23. Figure 6: Activation by serum of Erk 1/2 and AKt in E10, C10, and HPL1D cells • Fig 6 A/B/C/D/F: after serum stimulation, E10, C10, and HPL1D cells had a rapid marked increase in all phosphorylated (activated) Erk1, Erk2, and Akt (implicated as a downstream target of p21 in some systems) • HPL1D cells appeared to have constitutive Akt activation even under serum-starved condition • These results were the same for both subconfluent and confluent growth • In summary, Erk1/2 and Akt were quite dissimiliar to K-ras p21 with regard to expression and activation patterns

24. Figure 7

25. Figure 7: Increase of Grb2/Sos1 complex at confluence • Since K-ras p21 activation is associated with the upstream Grb2/Sos1 complex, these levels were assessed at 50% and 100% confluence in E10, C10, and HPL1D cell lines • Fig 7A/C: Large increase in the Grb2/Sos1 complex at 100% confluence can be correlated to the activated K-ras at 100% • Fig 7B: The C10 cells were more variable and fell short of statistical significance

26. Discussion • This study confirmed K-ras p21 expression and activation in lung peripheral epithelial cells are higher in growth-arrested cells than in those that are rapidly proliferating (growing) • K-ras activation at confluence was paralleled by an increase in Grb2-Sos1 complex (Fig. 7)

27. Discussion • Serum did not activate K-ras 21 (Fig. 5) however after serum stimulation, Erks and Akt were both activated but there was no increase in the amount of phosphorylated Erks and Akt at confluence (Fig. 6)
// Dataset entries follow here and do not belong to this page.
import Mathlib
import HarnessLib
import Summits.Ventures.LatticeQCDFlow.Exactness.SU2WilsonFlowLOMemberFTHMCN
import Summits.Ventures.LatticeQCDFlow.Exactness.SU2ResidualExactForceRegular
import Summits.Ventures.LatticeQCDFlow.Exactness.SU2LeapfrogHMCWilson

/-!
# FT-HMC through a LEARNED residual `SU(2)` member WITH THE EXACT AUTODIFF FORCE AS RUN, at every `nstep` below a trajectory-length threshold, converges to the Wilson measure from every start — any torus, any schedule, any smooth conditioner under the uniform refusal bound

HONEST FRAMING: exact (Metropolis-corrected) sampling algorithms for lattice gauge theory;
figures of merit are autocorrelation/cost numbers at stated couplings and volumes; no
continuum-physics claim.

Venture `LatticeQCDFlow` (cell pub-lqcd), topic `Exactness`; FANOUT row 14 (`eng-flowhmc`, member
`maps.residual_trained_scan` inside row 9's multi-step kernel `su2LeapfrogHMCN`).  NEW WORK of the cell —
the learned twin of `SU2WilsonFlowLOExactForceFTHMCN`: `SU2WilsonFlowLOMemberFTHMCN.su2MaskedKickSchedule_package`
(instantiated here for the residual data: `su2Residual_member_package`), `SU2ResidualExactForceRegular`
(the exact force through the learned member is measurable, bounded, Lipschitz), `SUNMultiStepLeapfrogFTHMCErgodic`
(trajectory-length form), `SU2LeapfrogHMCWilson` (`β S_W` bounded, `su2GibbsLaw = wilsonMeasure`),
`SU2ResidualLayer` (`measurable_residualJ`, `residualJ_local`, `norm_residualJ_le`); nothing is cited as
a fact; no number.

* **`su2Residual_member_package`** — the learned member's certified layers (VERBATIM as in
  `exists_layers_su2Residual`), positive densities, measurable pinched running density,
  `HasJacobian Haar^⊗ F J`, under the UNIFORM refusal bound `|cf s| Σ_ν(|ρ₀| + |ρ₁|) ≤ κ₀ < 1`;
* **`su2Residual_member_fthmcN_uniformlyErgodic`** — the same member with ANY measurable bounded
  Lipschitz increment chosen after the layers (the `nstep ≥ 2` twin of GEN-10's single-step theorem);
* **`su2Residual_member_fthmcN_exactForce_uniformlyErgodic`** — proper colouring, measurable local
  weights under the refusal bound AND smooth along smooth fields (`hρ`), ANY schedule, every `β`, `κ`,
  `κ' > 0`: the exact force is measurable and THERE IS `τ₀ > 0` such that every `n ≥ 1`, `ε' > 0` with
  `nε' ≤ τ₀` make the reported `n`-step kernel with half kick `−(ε'/2)·Φ_κ` converge to
  `wilsonMeasure SU(2).subtype β` from EVERY start, `|μ₀K̃ᵗ(A) − μ(A)| ≤ (1 − δ)^⌊t/(k+1)⌋`.

NOT CLAIMED: any value of `τ₀`, `k`, `δ`; that a given trained network meets `hρ` / the refusal bound
(the engine's `tanh` squashing enforces the latter by construction, GEN-8); long trajectories; OMF;
floating point; any number.
-/

noncomputable section

namespace Summit.Ventures.LatticeQCDFlow.Exactness

open Set Filter Topology Function MeasureTheory ProbabilityTheory ProbabilityTheory.Kernel InnerProductGeometry
open Literature.MathematicalPhysics.QuantumFieldTheory
open Literature.MathematicalPhysics.QuantumFieldTheory.Balaban1983to89.B10Eq18SigmaSU2Haar (expPauli)
open scoped ENNReal Matrix Matrix.Norms.Operator NNReal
28. Discussion • These results lead to many more questions??? 1. Is the K-ras p21 responsible for growth arrest or is it a result of the beginning of cell differentiation? 2. What pathway carries the signal to the nucleus since activated Erks and Akt do not appear to be involved?

29. Discussion • The pathway(s) possibly used by the increased K-ras p21 activity to bring about growth arrest and/or differentiation are unknown at present • Lack of any correlation with activation of the P13K/Akt and raf/Erk1/2 pathways make these unlikely downstream targets

30. Discussion • In summary, the control of the increase in total and active K-ras p21 during growth arrest in lung type II cells, and the consequences of this increase in the maintenance of growth arrest and differentiation, are topics for further research • This further research can reveal critical targets for intervention in lung cancer initiation, development, and malignant progression

31. Discussion • If activated K-ras p21 is related to growth arrest and differentiation, how do mutations in it, leading to continuous activation, contribute to tumorigenesis? • One possibility, is that mutant oncogenic K-ras p21 interacts abnormally with downstream pathways not utilized by normal K-ras p21 such as jun and jun kinase. • Another is that the mutation prevents interaction with a downstream effector that leads to growth arrest/differentiation, e.g. GAP.